import Summits.HodgeConjecture.HodgeConjecture.Theorems.R90S7RigidCoreDefs                    -- ★ p862183 `R90.S7.QsRigidCore` (the letter this junction proves, in hypothesis form)
import Summits.HodgeConjecture.HodgeConjecture.Theorems.R90S5MemXiFamilyUniqOfAEComponents     -- ★ p865279 (S5 (H34)) U♭-variant `R90.S5.memXiFamily_of_memXiFamily_of_eventually_eq_qsRecordSCD_πn`
import Summits.HodgeConjecture.HodgeConjecture.Theorems.R90S5ScPartnerUniqueSigned               -- ★ p861393 `R90.S5.eq_of_charIdentityAtTestSigned` (uniqueness of the SIGNED supercuspidal partner under (T_v))
import Summits.HodgeConjecture.HodgeConjecture.Theorems.F0P3FinRepConstituentsExist              -- ★ `isConstituentOf_finRepSmooth_comp_of_hasFinComponent` (σ-constituent ⇒ `P.finRep.smoothPart`-constituent)
import Literature.NumberTheory.Rogawski1990.CharIdentityOnTestFunctionsSignedLemmas             -- ★ `CMNonsplitCharIdentityAtTestSigned.πs` ∕ `.charIdentityAtTestSigned_πs`
import Literature.NumberTheory.Rogawski1990.LocalTransferExistence                             -- ★ (H₇) `IsLocalDeltaTransferExists`
import Literature.NumberTheory.Automorphic.CMFieldNonsplitPlacesInfinite                        -- ★ (this seat) `infinite_setOf_forall_placesOver_complexConj_smul_eq` (a CM field has infinitely many non-split places)
import HarnessLib

/-!
# R90-TF · S7 (Ch. 14.6-tuple, C146) · JQ-S7-C1 «`qsRigidCore_of_S5`» — S7's letter `QsRigidCore L` (Thm. 13.3.6 (c) + 13.3.5 on `U(Φ₃)`, finite part, at print's
# PINNED data) FROM S5's two print sockets (QS-R♯) ∕ (QS-T) BY TYPE, the SIGNED package «Q♯@Φ₃» and transfer existence «(T_v)@Φ₃» — ★ plumbing, Lines-free
# ([Rogawski1990, §13.3 Thm. 13.3.5, Thm. 13.3.6 (c) p. 202; §13.1 Prop. 13.1.3 (d), Prop. 13.1.4 p. 199; §12.2 (2) pp. 173–174; §4.9 Prop. 4.9.1 (a) p. 55])

Cell `hodgecm-mathlib`, crux H413 (`stmt-HodgeConjecture-24833`), route of record `HCCMUnconditional`; programme R90-TF (brief `director/R90-BRIEF.v2.md`
1f40d54518340a35), section S7 = Rogawski §14.6 (base `R90-C146`), seat R90-C146-p01 (g3); S7 pen LH7-plan (g5) RULING S7-R23 (1) «BOOKED JQ-S7-C1 `qsRigidCore_of_S5`»
+ (3) DEAL D-S7#15 (probe `R90/R90-C146-p01/g3/jqC1/QsRigidCore_JunctionProbe.v1.lean` abdddb92102b8f07 GREEN by path, census `CENSUS-D-S7-15-…` d7c70823a5eb6319).
Helper file, lane `--supports stmt-HodgeConjecture-24833 --as helper`; ONE theorem; no `def`, no instance, no notation, no `sorry`; `Theorems` + `Literature` imports
only (a `Theorems` file never imports `Cruxes/…/Lines/`, so S5's two socket TYPES are RESTATED as the binder types of `hRig` ∕ `hAe` — the bodies of
`R90.S5.SocketQsXiRigiditySharp` (S5 D `Lines/R90_S5_QuasiSplitRigidityD.lean` ED. 5 v3 a27b7cdb28f5b7c9 :275–:342) and `R90.S5.SocketQsFiniteTriggerMembership` (:432–:456)
BYTE FOR BYTE; S7 file C ED. 3 feeds `stub_R90_1335_qsXiRigiditySharp` ∕ `stub_R90_1336c_qsFinMembership` BY NAME, Lean unfolding the two `def`s).

THE STATEMENT.  `qsRigidCore_of_S5 hRig hAe hQ3 hT3 : ∀ L, QsRigidCore L` with FOUR named hypotheses:
* `hRig` — (QS-R♯) «13.3.5 ∕ 13.3.6 rigidity on `U(Φ₃)`, sharp»: every `v`-constituent of an envelope member `P` (`MemXiFamily P … ξ`) at a non-split `v` is `πⁿ(ξ_v) ∘ e` or the
  `πˢ` of the signed package `hQS` [Thm. 13.3.5 + Prop. 13.1.3 (d)] — S5's socket TYPE;
* `hAe` — (QS-T) «13.3.6 (c) finite trigger»: a `πⁿ(ξ_v) ∘ e`-constituent at ONE non-split `v` puts `P` in SOME envelope `MemXiFamily P … ξ′` [Thm. 13.3.6 (c)] — S5's socket TYPE;
* `hQ3` «Q♯@Φ₃» — the SIGNED CM character-identity package `CMCharIdentityPackageTestSigned L (qsForm L) …` on the quasi-split group at print's data [Prop. 13.1.4 non-split;
  §4.13 Lemma 4.13.1 (b) ∕ 13.1.4 split] (the `hQS` binder of (QS-R♯) is universally quantified INSIDE the socket, so a caller must SUPPLY a package; `QsRigidCore`'s pinned
  datum `(hSC, hSCid)` is matched against it by ★ partner uniqueness);
* `hT3` «(T_v)@Φ₃» — local Δ‴-transfer EXISTENCE at the non-split places on `U(Φ₃)` [Prop. 4.9.1 (a)] (= the `hex` binder of (QS-R♯); R90 floor (E1), RULING S7-R14 (b)
  «the PAYER consumes that floor by name» — consumed HERE);
the binder prefix of `hQ3` ∕ `hT3` is (QS-R♯)'s :275–:317 BYTE FOR BYTE.  The third residue of the probe, «INF-NONSPLIT», is DISCHARGED: ★ `infinite_setOf_forall_placesOver_complexConj_smul_eq`
(this seat, `Literature/NumberTheory/Automorphic/CMFieldNonsplitPlacesInfinite.lean`).

THE PROOF ([Rogawski1990 §13.3 p. 202] read in the tree's currency; every step ★).  `QsRigidCore`'s occurrence hypothesis (★ `cmOccursInDiscreteSpectrum_iff`) yields a discrete
`P` with an irreducible admissible finite component `σ` whose family of local classes is `π`; each `π_v` is a constituent of `P` at `v` (★ `isConstituentOf_finRepSmooth_comp_of_hasFinComponent`).
The a.e. hypothesis holds off a finite set, which misses a NON-SPLIT `v₀` (★ INF-NONSPLIT); the record at `v₀` is `⟨πⁿ(ξ_{v₀}) ∘ e, some πˢ⟩` (★ `xiPacketFamilyOfRecordSCD_of_nonsplit`),
so `π_{v₀} = πⁿ ∘ e` triggers (QS-T): `MemXiFamily P … ξ′`; the ★ U♭-variant (p865279) re-labels it to `MemXiFamily P … ξ`.  At a SPLIT `v` the family's packet is the singleton
split packet at `splitWitness v hs` (★ `IsXiLocalFamily` split pin) = the record (★ `xiPacketFamilyOfRecordSCD_of_split`), and ★ `LocalAPacket.mem_members_iff` is the letter's
disjunction.  At a NON-SPLIT `v`, (QS-R♯) at the record's frame `(T, a)` and Keys labels of record gives `π_v = πⁿ ∘ e` (first disjunct, `rw` along the record) or `π_v =` the
`πˢ` of `hQ3 … ξ`; the latter and `QsRigidCore`'s pinned `(hSC …).1` both complete `πⁿ ∘ e` in the SIGNED [13.1.4] on test functions (★ `charIdentityAtTestSigned_πs` resp. the
binder `hSCid`) with the same sign `±1 ≠ 0`, so they are EQUAL (★ `R90.S5.eq_of_charIdentityAtTestSigned`, transfer exists by `hT3`).  The `cmDatum` ∕ `adelicGroupData` spellings of
`U(Φ₃)`'s adelic datum are definitionally equal (one `haveI`).

HONEST LABEL: a junction theorem closes no citation; it converts S7's letter `QsRigidCore` (socket `stub_R90_S7_qsRigidCore` of S7 file C) into {S5's two print sockets (QS-R♯), (QS-T)
+ «Q♯@Φ₃» (print, S3-owned by content) + «(T_v)@Φ₃» (print, floor (E1))}; REL ≠ ★ ≠ BUILT.  HC_CM is proved only modulo the 7 printed citations (2 remaining named inputs:
hLiu418 = stmt-HodgeConjecture-24832, h413 = stmt-HodgeConjecture-24833) — until rung 0 closes.

## References
* [Rogawski1990] J. D. Rogawski, *Automorphic Representations of Unitary Groups in Three Variables*, Ann. of Math. Stud. 123 (1990): §13.3 Thm. 13.3.5,
  Thm. 13.3.6 (c) p. 202, Thm. 13.3.7 p. 203; §13.1 Prop. 13.1.3 (d), Prop. 13.1.4 p. 199; §12.2 (2) pp. 173–174; §4.9 Prop. 4.9.1 (a) p. 55; §4.13 Lemma 4.13.1 (b) pp. 64–66;
  §14.6 p. 242, Thm. 14.6.4 p. 244.
* [LanglandsShelstad1987] R. P. Langlands, D. Shelstad, *On the definition of transfer factors*, Math. Ann. 278 (1987), §1.
* [Marcus2018] D. A. Marcus, *Number Fields*, 2nd ed. (2018), Ch. 7 Thm. 43.
-/

set_option autoImplicit false
-- the mandated namespace repeats the single-problem summit's segment (`HodgeConjecture.HodgeConjecture`)
set_option linter.dupNamespace false

noncomputable section

open NumberField IsDedekindDomain MeasureTheory Filter
open scoped Matrix ComplexOrder

open Literature.NumberTheory Literature.NumberTheory.Automorphic Literature.NumberTheory.Automorphic.UnitaryGroup
open Literature.NumberTheory.Automorphic.IdeleClassGroup
open Literature.NumberTheory.GaloisRepresentations
open Literature.NumberTheory.Rogawski1990
open Summit.HodgeConjecture.HodgeConjecture.Cruxes.H413
open Summit.HodgeConjecture.HodgeConjecture.Cruxes.H413.F0P3XiPacketFamilyOfRecord (keysOfKeysCaseTwo)
open Summit.HodgeConjecture.HodgeConjecture.Cruxes.H413.F0P3XiPacketFamilyOfRecordSCD (xiPacketFamilyOfRecordSCD xiPacketFamilyOfRecordSCD_of_split
  xiPacketFamilyOfRecordSCD_of_nonsplit)
open Summit.HodgeConjecture.HodgeConjecture.Cruxes.H413.F0P3FinRepConstituentsExist (isConstituentOf_finRepSmooth_comp_of_hasFinComponent)
open Summit.HodgeConjecture.HodgeConjecture.Cruxes.H413.F0P3GlobalPacketDiscrete (cmOccursInDiscreteSpectrum cmOccursInDiscreteSpectrum_iff)

namespace Summit.HodgeConjecture.HodgeConjecture.R90.S7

- BRIEF -
Transcribe, exactly and without additions, the lines of the records above, beginning with the line that contains "route of record" and ending with the line that contains "BYTE FOR BYTE;", both included.

- SOLUTION BELOW -
Cell `hodgecm-mathlib`, crux H413 (`stmt-HodgeConjecture-24833`), route of record `HCCMUnconditional`; programme R90-TF (brief `director/R90-BRIEF.v2.md`
1f40d54518340a35), section S7 = Rogawski §14.6 (base `R90-C146`), seat R90-C146-p01 (g3); S7 pen LH7-plan (g5) RULING S7-R23 (1) «BOOKED JQ-S7-C1 `qsRigidCore_of_S5`»
+ (3) DEAL D-S7#15 (probe `R90/R90-C146-p01/g3/jqC1/QsRigidCore_JunctionProbe.v1.lean` abdddb92102b8f07 GREEN by path, census `CENSUS-D-S7-15-…` d7c70823a5eb6319).
Helper file, lane `--supports stmt-HodgeConjecture-24833 --as helper`; ONE theorem; no `def`, no instance, no notation, no `sorry`; `Theorems` + `Literature` imports
only (a `Theorems` file never imports `Cruxes/…/Lines/`, so S5's two socket TYPES are RESTATED as the binder types of `hRig` ∕ `hAe` — the bodies of
`R90.S5.SocketQsXiRigiditySharp` (S5 D `Lines/R90_S5_QuasiSplitRigidityD.lean` ED. 5 v3 a27b7cdb28f5b7c9 :275–:342) and `R90.S5.SocketQsFiniteTriggerMembership` (:432–:456)
BYTE FOR BYTE; S7 file C ED. 3 feeds `stub_R90_1335_qsXiRigiditySharp` ∕ `stub_R90_1336c_qsFinMembership` BY NAME, Lean unfolding the two `def`s).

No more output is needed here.